_WHAT THE TASK ASKS:_ Using the listing below, show all lines that hold the word "owner".

┏━━

import Summits.QuantumFields.BalabanUV.Beta.EriceRemainderEnclosureHistoryAutonomyComparison
import Summits.QuantumFields.BalabanUV.Beta.EriceRemainderEnclosureHistoryAutonomyComparisonGap
import Summits.QuantumFields.BalabanUV.Beta.EriceRemainderEnclosureHistoryAutonomyFunctionalShiftWitness

/-!
# EriceRemainderEnclosureHistoryAutonomyFunctionalShiftDivergence — (E51g) THE DIVERGENT HALF OF THE DICHOTOMY FOR ANTITONE MEMORY: for `B` ANTITONE in the
# history on ]0,γ]^ℕ and a perturbation `B′` whose excess is bounded BELOW, `B′ − B ≥ ρ(u 0)` (`ρ` non-decreasing), with `B′ ≤ U` on the box, the
# level gap of ordered box solutions `h′ ≤ h` from one pin dominates `Σ_{i≤j} ρ((1∕p² + i·U)^{−1∕2})` ((E49f)'s accumulated excess read through the LOWER
# envelope of `h′`); so a non-summable profile — every power `C·(u 0)^s` with `s ≤ 2` (`γ ≤ 1`) — drives `1∕h′_m² − 1∕h_m² → +∞`: the remainder CHANGES
# THE RUNNING.  On the closed threshold `M·γ ≤ 3√3·b` the order `h′ ≤ h` is (E49a)'s and no order hypothesis remains.  With (E51b) (`|B′ − B| ≤ C·a^s`,
# `s > 2` ⟹ the shift converges) this is the DICHOTOMY BY EXPONENT for antitone memory, now for GENERAL `B` (not only (E51c)'s Markov pair)

Cell `pub-balaban`, β-function sub-cell, BINDER row D4 «RemainderConst leaves for Bałaban's split» (`HOME/BINDER-OWNERS.md`; owner lineage `b2b-balaban-beta-an4`;
this file by co-owner #2 lineage `b2b-balaban-beta-d4-p2`, generation 47), β-FLOW TEAM duty (1), FREEZE (0) honoured (def-free; (E49a)'s `drive_le_mul_of_le` ∕
`le_of_functional_le_zs_closed`, (E49f)'s `excess_sum_le_gap`, (E51c)'s `tendsto_sum_rpow_envelope_atTop`, node U2's `MemFlow` ∕ `SeqBox` ∕ `invSq_eq_of_memFlow`
BY NAME).  Sequel of (E49f) `…ComparisonGap` and (E51c) `…FunctionalShiftWitness`; companion (E51b) `…FunctionalShiftLimit` (the convergent half).

HONEST FRAMING (page 1, verbatim and binding).  *"Discharging BetaPertH makes Bałaban's UV stability UNCONDITIONAL — a real constructive-QFT result; it is
NOT the continuum limit and NOT the Clay problem."*  THIS FILE DISCHARGES NOTHING OF THE KIND.  Elementary real analysis about ABSTRACT functionals with a
displayed sign of the memory and a displayed lower bound on the excess — hypotheses, not facts; the sign of Bałaban's memory and the profile of its
remainder are NOT PRINTED ([I] p. 298; GAPS G-t4-U2-1∕-2) and not asserted.  Row D4 class UNCHANGED (critical-path width 0; instance 0∕1; D4 DISCHARGE
NO DATE).  HONEST DEPENDENCY: continuum YM on T⁴ ⇐ BetaPertH ∧ nine spine estimates (0/9 proved); BetaPertH ⇐ (D1) ∧ (D4) ∧ CAP+tail; G-an2-4 gates asym,
D1 and NE2/3/4.

WHAT IS PROVED ([folklore]; 0 `def`, 0 sorry).  §1 `envelopeU_le` (`B′ ≤ U` ⟹ `h′_m ≥ (1∕p² + m·U)^{−1∕2}`).  §2 **`sum_profile_le_gap`** (antitone `B`,
`B′ − B ≥ ρ(u 0)`, `h′ ≤ h` ⟹ `Σ_{i<j} ρ((1∕p² + (i+1)U)^{−1∕2}) ≤ 1∕h′_j² − 1∕h_j²`), **`tendsto_gap_atTop`**, **`tendsto_gap_atTop_of_rpow_excess`** (`s ≤ 2`).
§3 **`tendsto_gap_atTop_zs_closed`** (the same on the closed threshold `M·γ ≤ 3√3·b`, the order supplied by (E49a)).
-/

noncomputable section
open Filter Topology Finset

namespace Summit.QuantumFields.BalabanUV.Beta.EriceRemainderEnclosureHistoryAutonomyFunctionalShiftDivergence

open Literature.MathematicalPhysics.QuantumFieldTheory.Balaban1983to89
open Literature.MathematicalPhysics.QuantumFieldTheory.Balaban1983to89.T4BetaStationary
open Literature.MathematicalPhysics.QuantumFieldTheory.Balaban1983to89.T4BetaFlowWellPosed
open Summit.QuantumFields.BalabanUV.Beta.EriceRemainderEnclosureHistoryAutonomyComparison
  (drive_le_mul_of_le le_of_functional_le_zs_closed)
open Summit.QuantumFields.BalabanUV.Beta.EriceRemainderEnclosureHistoryAutonomyComparisonGap (excess_sum_le_gap)
open Summit.QuantumFields.BalabanUV.Beta.EriceRemainderEnclosureHistoryAutonomyFunctionalShiftWitness
  (tendsto_sum_rpow_envelope_atTop)

variable {B B' : (ℕ → ℝ) → ℝ} {M γ b p U : ℝ} {h h' : ℕ → ℝ} {ρ : ℝ → ℝ}

/-! ## §1 The lower envelope of the perturbed trajectory -/

/-- A box solution of a flow whose functional is AT MOST `U` on the box runs ABOVE the `U`-envelope: `1∕√(1∕p² + m·U) ≤ h′_m`. [folklore] -/
theorem envelopeU_le (hup' : ∀ u, SeqBox γ u → B' u ≤ U) (hh' : SeqBox γ h') (hf' : MemFlow B' p h') (m : ℕ) :
    1 / Real.sqrt (1 / p ^ 2 + (m : ℝ) * U) ≤ h' m := by
  have hS : 1 / h' m ^ 2 ≤ 1 / p ^ 2 + (m : ℝ) * U := by
    rw [invSq_eq_of_memFlow hf' m]
    exact add_le_add le_rfl (drive_le_mul_of_le hup' hh' m)
  have hpos : 0 < 1 / h' m ^ 2 := by have := (hh' m).1; positivity
  calc 1 / Real.sqrt (1 / p ^ 2 + (m : ℝ) * U) ≤ 1 / Real.sqrt (1 / h' m ^ 2) := one_div_sqrt_anti hpos hS
    _ = h' m := one_div_sqrt_one_div_sq (hh' m).1

/-! ## §2 Antitone memory: the level gap dominates the excess profile summed along the lower envelope -/

/-- **THE GAP DOMINATES THE PROFILE ALONG THE LOWER ENVELOPE.**  `B` ANTITONE on the box, `B′ − B ≥ ρ(u 0)` on the box with `ρ` non-decreasing on ]0,γ],
`B′ ≤ U` on the box, `h, h′` box solutions of `B, B′` from one pin `p > 0` with `h′ ≤ h` (as (E49a) supplies in every uniqueness regime of `B`).  Then
`Σ_{i<j} ρ(1∕√(1∕p² + (i+1)·U)) ≤ 1∕h′_j² − 1∕h_j²` — (E49f)'s accumulated excess read through the lower envelope of `h′`. [folklore] -/
theorem sum_profile_le_gap (hanti : ∀ u u' : ℕ → ℝ, SeqBox γ u → SeqBox γ u' → (∀ j, u j ≤ u' j) → B u' ≤ B u)
    (hexc : ∀ u, SeqBox γ u → ρ (u 0) ≤ B' u - B u) (hρm : ∀ a a', 0 < a → a ≤ a' → a' ≤ γ → ρ a ≤ ρ a')
    (hup' : ∀ u, SeqBox γ u → B' u ≤ U) (hU : 0 ≤ U) (hp : 0 < p) (hh : SeqBox γ h) (hh' : SeqBox γ h') (hf : MemFlow B p h)
    (hf' : MemFlow B' p h') (hle : ∀ j, h' j ≤ h j) (j : ℕ) :
    ∑ i ∈ range j, ρ (1 / Real.sqrt (1 / p ^ 2 + ((i : ℝ) + 1) * U)) ≤ 1 / h' j ^ 2 - 1 / h j ^ 2 := by
  refine le_trans (sum_le_sum fun i _ => ?_) (excess_sum_le_gap hanti hh hh' hf hf' hle j)
  have h1 := envelopeU_le hup' hh' hf' (i + 1)
  push_cast at h1
  have h2 := hexc _ (seqBox_shift hh' (i + 1))
  simp only [add_zero] at h2
  exact (hρm _ _ (by positivity) h1 (hh' (i + 1)).2).trans h2

/-- **DIVERGENCE FOR ANTITONE MEMORY**: if moreover the profile summed along the `U`-envelope is unbounded, the level gap tends to `+∞` — the remainder
CHANGES THE RUNNING of the levels; no finite Λ-shift. [folklore] -/
theorem tendsto_gap_atTop (hanti : ∀ u u' : ℕ → ℝ, SeqBox γ u → SeqBox γ u' → (∀ j, u j ≤ u' j) → B u' ≤ B u)
    (hexc : ∀ u, SeqBox γ u → ρ (u 0) ≤ B' u - B u) (hρm : ∀ a a', 0 < a → a ≤ a' → a' ≤ γ → ρ a ≤ ρ a')
    (hup' : ∀ u, SeqBox γ u → B' u ≤ U) (hU : 0 ≤ U) (hp : 0 < p) (hh : SeqBox γ h) (hh' : SeqBox γ h') (hf : MemFlow B p h)
    (hf' : MemFlow B' p h') (hle : ∀ j, h' j ≤ h j)
    (hdiv : Tendsto (fun m => ∑ i ∈ range m, ρ (1 / Real.sqrt (1 / p ^ 2 + ((i : ℝ) + 1) * U))) atTop atTop) :
    Tendsto (fun m => 1 / h' m ^ 2 - 1 / h m ^ 2) atTop atTop :=
  tendsto_atTop_mono (fun m => sum_profile_le_gap hanti hexc hρm hup' hU hp hh hh' hf hf' hle m) hdiv

/-- **POWER EXCESS WITH EXPONENT `s ≤ 2` CHANGES THE RUNNING (antitone memory)**: `B′ − B ≥ C·(u 0)^s` on the box with `C > 0`, `0 ≤ s ≤ 2`, `γ ≤ 1`,
`B′ ≤ U` (`U > 0`), ordered box solutions `h′ ≤ h` from one pin ⟹ `1∕h′_m² − 1∕h_m² → +∞` (harmonic comparison of (E51c)). [folklore] -/
theorem tendsto_gap_atTop_of_rpow_excess {C s : ℝ}
    (hanti : ∀ u u' : ℕ → ℝ, SeqBox γ u → SeqBox γ u' → (∀ j, u j ≤ u' j) → B u' ≤ B u)
    (hexc : ∀ u, SeqBox γ u → C * (u 0) ^ s ≤ B' u - B u) (hC : 0 < C) (hs0 : 0 ≤ s) (hs2 : s ≤ 2) (hγ1 : γ ≤ 1)
    (hup' : ∀ u, SeqBox γ u → B' u ≤ U) (hU : 0 < U) (hp : 0 < p) (hpγ : p ≤ γ) (hh : SeqBox γ h) (hh' : SeqBox γ h')
    (hf : MemFlow B p h) (hf' : MemFlow B' p h') (hle : ∀ j, h' j ≤ h j) :
    Tendsto (fun m => 1 / h' m ^ 2 - 1 / h m ^ 2) atTop atTop :=
  tendsto_gap_atTop (ρ := fun a : ℝ => C * a ^ s) hanti hexc
    (fun _ _ ha haa' _ => mul_le_mul_of_nonneg_left (Real.rpow_le_rpow ha.le haa' hs0) hC.le) hup' hU.le hp hh hh' hf hf' hle
    (tendsto_sum_rpow_envelope_atTop hp (hpγ.trans hγ1) hU hC hs2)

/-! ## §3 The dichotomy's divergent half on the closed threshold, the order supplied by (E49a) -/

/-- **ON THE CLOSED THRESHOLD NO ORDER HYPOTHESIS IS NEEDED**: `B` antitone with zeroth moment `M`, floor `b`, `M·γ ≤ 3√3·b` (so (E49a)
`le_of_functional_le_zs_closed` orders the trajectories), `B′ ≥ B + C·(u 0)^s` on the box (`C > 0`, `0 ≤ s ≤ 2`, `γ ≤ 1`), `B′ ≤ U`; then for the box
solution `h` of `B` and ANY box solution `h′` of `B′` from one pin `p`: `1∕h′_m² − 1∕h_m² → +∞`.  With (E51b) `exists_tendsto_disc_of_rpow` (`s > 2`: the shift
converges) this is the DICHOTOMY by exponent for antitone memory. [folklore] -/
theorem tendsto_gap_atTop_zs_closed {C s : ℝ}
    (hanti : ∀ u u' : ℕ → ℝ, SeqBox γ u → SeqBox γ u' → (∀ j, u j ≤ u' j) → B u' ≤ B u)
    (hB : ∀ u u' : ℕ → ℝ, SeqBox γ u → SeqBox γ u' → ∀ D : ℝ, (∀ j, |u j - u' j| ≤ D) → |B u - B u'| ≤ M * D)
    (hM : 0 ≤ M) (hp : 0 < p) (hpγ : p ≤ γ) (hγ1 : γ ≤ 1) (hb : 0 < b) (hlo : ∀ u, SeqBox γ u → b ≤ B u)
    (hsmall : M * γ ≤ 3 * Real.sqrt 3 * b) (hexc : ∀ u, SeqBox γ u → C * (u 0) ^ s ≤ B' u - B u) (hC : 0 < C) (hs0 : 0 ≤ s)
    (hs2 : s ≤ 2) (hup' : ∀ u, SeqBox γ u → B' u ≤ U) (hU : 0 < U) (hh : SeqBox γ h) (hh' : SeqBox γ h') (hf : MemFlow B p h)
    (hf' : MemFlow B' p h') : Tendsto (fun m => 1 / h' m ^ 2 - 1 / h m ^ 2) atTop atTop := by
  have hBB' : ∀ u, SeqBox γ u → B u ≤ B' u := fun u hu => by
    have h1 := hexc u hu
    have h2 : 0 ≤ C * (u 0) ^ s := mul_nonneg hC.le (Real.rpow_nonneg (hu 0).1.le s)
    linarith
  exact tendsto_gap_atTop_of_rpow_excess hanti hexc hC hs0 hs2 hγ1 hup' hU hp hpγ hh hh' hf hf'
    (le_of_functional_le_zs_closed hanti hB hM hp hpγ hb hlo hsmall hBB' hh hf hh' hf')

end Summit.QuantumFields.BalabanUV.Beta.EriceRemainderEnclosureHistoryAutonomyFunctionalShiftDivergence

end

┗━━

_ANSWER SECTION:_
Cell `pub-balaban`, β-function sub-cell, BINDER row D4 «RemainderConst leaves for Bałaban's split» (`HOME/BINDER-OWNERS.md`; owner lineage `b2b-balaban-beta-an4`;
this file by co-owner #2 lineage `b2b-balaban-beta-d4-p2`, generation 47), β-FLOW TEAM duty (1), FREEZE (0) honoured (def-free; (E49a)'s `drive_le_mul_of_le` ∕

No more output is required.